In sports medicine, I have what are known as "fast twitch" muscles. That is, my body is designed to deliver short, explosive, powerful bursts of physical energy (which explains why I was a sprinter and jumper in high school track & field). My muscles quickly scream in agony any time they are asked to work for more than minutes. So what business would I have in deciding to tackle an activity that requires the long, patient endurance necessary to run 26.2 miles-an activity best suited to "slow twitch" bodies?

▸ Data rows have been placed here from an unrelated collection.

import Literature.Barriers.CriticalPhenomena.WeaklySAWFlowContinuityCutoff
import Literature.Barriers.CriticalPhenomena.WeaklySAWFlowContinuity
import HarnessLib

/-!
# BBS 2015, §7.3 (item (b) of Step 2): flows obtained from [BBS-rg-flow, Theorem 1.4] with two values
# of `b` and two comparable weight systems coincide (uniqueness in the larger class)

File of the series formalising [BBS-rg-flow] (Bauerschmidt–Brydges–Slade, AHP 16 (2015),
arXiv:1211.2477) and its use in BBS 2015 (CMP 338) towards
`Literature.Barriers.CriticalPhenomena.WeaklySAWFourDimLogCorrections`; continuation of
`WeaklySAWFlowContinuity.lean` (`critFlow`: the flow of Theorem 1.4(i) with the natural weights `χ_j`)
and `WeaklySAWFlowContinuityCutoff.lean` (`critFlowK`: the same at a frozen cut-off `k`, weights
`Ω^{-(j-k)₊}`).

BBS 2015, §7.3, observation (b) before Step 2: "The flexibility to choose any `b ∈ (0,1)` in Theorem
7.2.1 can be used to enhance the statement … we apply Theorem 7.2.1 with two choices of `b`, namely
`b₁ = ½` and `b₂ = ¼` … any solution that satisfies the bounds with `b = b₁` is unique … and hence must
be identical to the solution produced when `b = b₂`"; in Step 2 this identifies the solutions built with
the frozen data of a nearby point with the solution at the point itself ((Kmmgg): the frozen norms and
weights cost a factor absorbed by `b₂ < b₁`). Here, in the abstract framework:
* `flowBounds_of_le_weights`: the bounds (1.11)–(1.14) at level `b` for weights `χ` imply the bounds at
  level `b'` for weights `χ'` whenever `χ_j ≤ Λχ'_j`, `Λb ≤ b'`, `b ≤ b'` (same base flow `x̄ = (K̄, V̄)`,
  which does not depend on the weights);
* **`critFlowK_eq_critFlow`**: at a point admissible for both, the critical flow built with a frozen
  cut-off `k` at level `b₂` (`critFlowK`) and the one built with the natural weights at level `b₁`
  (`critFlow`) COINCIDE, provided `Ω^{-(j-k)₊} ≤ Λχ_j` for all `j` with `Λb₂ ≤ b₁`, `b₂ ≤ b₁` — by the
  uniqueness clause of Theorem 1.4(i) in the larger class.

## References
* R. Bauerschmidt, D. C. Brydges, G. Slade, CMP 338 (2015), arXiv:1403.7422: §7.3, observations
  (a)–(b) and Step 2 of the proof of Proposition 7.1.1 ((Kmmgg)). [BauerschmidtBrydgesSlade2015LogCorr]
* R. Bauerschmidt, D. C. Brydges, G. Slade, AHP 16 (2015), arXiv:1211.2477: Theorem 1.4(i)
  (uniqueness clause). [BauerschmidtBrydgesSlade2015Flow]
-/

noncomputable section

open Filter Topology Set

namespace Literature.Barriers.CriticalPhenomena

namespace CTWSAW

section Identification

variable {Mext : Type*}
variable {W : ℕ → Type*} [∀ j, NormedAddCommGroup (W j)] [∀ j, NormedSpace ℝ (W j)] [∀ j, CompleteSpace (W j)]

omit [∀ j, NormedSpace ℝ (W j)] [∀ j, CompleteSpace (W j)] in
/-- **The bounds (1.11)–(1.14) are monotone in the weights and in `b`**: level `b` for weights `χ`
implies level `b'` for nonnegative weights `χ'` when `χ_j ≤ Λχ'_j`, `Λb ≤ b'` and `b ≤ b'` (the base flow
`x̄ = (K̄, V̄)` is the same). [cite: BauerschmidtBrydgesSlade2015LogCorr, §7.3 (observation (b) and (Kmmgg))] -/
theorem flowBounds_of_le_weights {χ χ' : ℕ → ℝ} {ψ : ∀ j, W j × V3 → W (j + 1)} {Vb : ℕ → V3} {K₀ : W 0}
    {a aStar hh b b' Λ : ℝ} (haS : 0 ≤ a - aStar) (hh0 : 0 ≤ hh) (hg : ∀ j, 0 ≤ Vb j 0) (hb : 0 ≤ b)
    (hχ' : ∀ j, 0 ≤ χ' j) (hχ : ∀ j, χ j ≤ Λ * χ' j) (hΛ : Λ * b ≤ b') (hbb : b ≤ b')
    {x : ∀ j, W j × V3} (hx : FlowBounds χ ψ Vb K₀ a aStar hh b x) : FlowBounds χ' ψ Vb K₀ a aStar hh b' x := by
  intro j
  obtain ⟨b1, b2, b3, b4⟩ := hx j
  have hg3 : 0 ≤ Vb j 0 ^ 3 := pow_nonneg (hg j) 3
  have hq : 0 ≤ Vb j 0 ^ 2 * |Real.log (Vb j 0)| := by positivity
  have hχb : b * χ j ≤ b' * χ' j := by
    calc b * χ j ≤ b * (Λ * χ' j) := mul_le_mul_of_nonneg_left (hχ j) hb
      _ = (Λ * b) * χ' j := by ring
      _ ≤ b' * χ' j := mul_le_mul_of_nonneg_right hΛ (hχ' j)
  refine ⟨?_, ?_, ?_, ?_⟩
  · calc ‖(x j).1 - Kbar ψ Vb K₀ j‖ ≤ b * (a - aStar) * χ j * Vb j 0 ^ 3 := b1
      _ = (b * χ j) * ((a - aStar) * Vb j 0 ^ 3) := by ring
      _ ≤ (b' * χ' j) * ((a - aStar) * Vb j 0 ^ 3) := mul_le_mul_of_nonneg_right hχb (by positivity)
      _ = b' * (a - aStar) * χ' j * Vb j 0 ^ 3 := by ring
  · calc |(x j).2 0 - Vb j 0| ≤ b * hh * Vb j 0 ^ 2 * |Real.log (Vb j 0)| := b2
      _ = b * (hh * (Vb j 0 ^ 2 * |Real.log (Vb j 0)|)) := by ring
      _ ≤ b' * (hh * (Vb j 0 ^ 2 * |Real.log (Vb j 0)|)) := mul_le_mul_of_nonneg_right hbb (by positivity)
      _ = b' * hh * Vb j 0 ^ 2 * |Real.log (Vb j 0)| := by ring
  · calc |(x j).2 1 - Vb j 1| ≤ b * hh * χ j * Vb j 0 ^ 2 * |Real.log (Vb j 0)| := b3
      _ = (b * χ j) * (hh * (Vb j 0 ^ 2 * |Real.log (Vb j 0)|)) := by ring
      _ ≤ (b' * χ' j) * (hh * (Vb j 0 ^ 2 * |Real.log (Vb j 0)|)) := mul_le_mul_of_nonneg_right hχb (by positivity)
      _ = b' * hh * χ' j * Vb j 0 ^ 2 * |Real.log (Vb j 0)| := by ring
  · calc |(x j).2 2 - Vb j 2| ≤ b * hh * χ j * Vb j 0 ^ 2 * |Real.log (Vb j 0)| := b4
      _ = (b * χ j) * (hh * (Vb j 0 ^ 2 * |Real.log (Vb j 0)|)) := by ring
      _ ≤ (b' * χ' j) * (hh * (Vb j 0 ^ 2 * |Real.log (Vb j 0)|)) := mul_le_mul_of_nonneg_right hχb (by positivity)
      _ = b' * hh * χ' j * Vb j 0 ^ 2 * |Real.log (Vb j 0)| := by ring

variable (ψf : ∀ m : Mext, ∀ j, W j × V3 → W (j + 1)) (ρf : ∀ m : Mext, ∀ j, W j × V3 → V3)
variable {Pf : Mext → QuadFlowParams} {Ω B c lam C a κ R M aStar b₁ b₂ hh : ℝ} {k : ℕ∞}

/-- **BBS 2015, §7.3, observation (b) / Step 2 (identification)**: at a point `q = (m, K₀, g₀)`
admissible both for the frozen cut-off `k` (level `b₂`, (A3) for the weights `Ω^{-(j-k)₊}`) and for the
natural weights `χ_j` (level `b₁`, (A3) for `χ`), if `Ω^{-(j-k)₊} ≤ Λχ_j` for all `j` with `Λb₂ ≤ b₁` and
`b₂ ≤ b₁`, then the two critical flows of Theorem 1.4(i) coincide: the frozen one obeys the natural
bounds at level `b₁` and the natural one is unique in that class.
[cite: BauerschmidtBrydgesSlade2015LogCorr, §7.3 (observation (b) and Step 2 of the proof of Proposition 7.1.1)] [cite: BauerschmidtBrydgesSlade2015Flow, Theorem 1.4(i) (uniqueness clause)] -/
theorem critFlowK_eq_critFlow (hcK : ConstHyp Ω c lam C a κ R M aStar b₂ hh)
    (hAK : ∀ (m : Mext) (g : ℝ), 0 < g → g ≤ gThreshold Ω B c C lam M a aStar κ R b₂ hh →
      CutoffQuadHyp (Pf m) Ω k B c ⌊c⁻¹⌋₊ C lam g)
    (hc : ConstHyp Ω c lam C a κ R M aStar b₁ hh) (hA : ∀ m, HypA1 (Pf m).β Ω B c ∧ HypA2 (Pf m) Ω lam c C)
    {q : Mext × (W 0 × ℝ)} (hqK : AdmK Pf ψf ρf Ω B c lam C a κ R M aStar b₂ hh k q)
    (hq : Adm Pf ψf ρf Ω B c lam C a κ R M aStar b₁ hh q)
    {Λ : ℝ} (hΛ : ∀ j, cutoffWeight Ω k j ≤ Λ * chi (Pf q.1).β Ω j) (hΛb : Λ * b₂ ≤ b₁) (hb : b₂ ≤ b₁) :
    critFlowK ψf ρf hcK hAK q = critFlow ψf ρf hc hA q := by
  obtain ⟨-, hflow, hK0, hg0, tz, tμ, hbd, -⟩ := critFlowK_spec ψf ρf hcK hAK hqK
  obtain ⟨-, -, -, -, -, -, -, huniq⟩ := critFlow_spec ψf ρf hc hA hq
  have hΩ := hc.one_lt_Ω
  have hχ' : ∀ j, 0 ≤ chi (Pf q.1).β Ω j := fun j => (chi_pos_and_le_one (Pf q.1).β hΩ.le j).1.le
  have hgb : ∀ j, 0 ≤ (Pf q.1).flow q.2.2 j 0 := fun j => by
    rw [QuadFlowParams.flow_apply_zero]
    exact ((hAK q.1 q.2.2 hqK.1 hqK.2.1).gbar_pos j).le
  have hh0 : 0 ≤ hh := (one_le_hThreshold Ω c C lam M a aStar κ b₁).trans hc.hh_ge |> fun h1 => by linarith
  have hbd' := flowBounds_of_le_weights (by linarith [hc.aStar_lt]) hh0 hgb hcK.b_pos.le hχ' hΛ hΛb hb hbd
  exact huniq _ hflow hK0 hg0 tz tμ hbd'

end Identification

end CTWSAW

end Literature.Barriers.CriticalPhenomena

Indeed, the longest distance my legs had previously allowed me to run was less than 10 miles.
As I trained over the spring, summer and fall before the NYC marathon, I asked myself this question over and over again. Why, indeed?
Best I can come up with as an answer is this: as with the madness that came over me nearly 10 years ago when I took the BIG plunge and tried sky-diving, I observed my significant other do something and thought to myself: "Dammit, if she can do it, so can I!!!"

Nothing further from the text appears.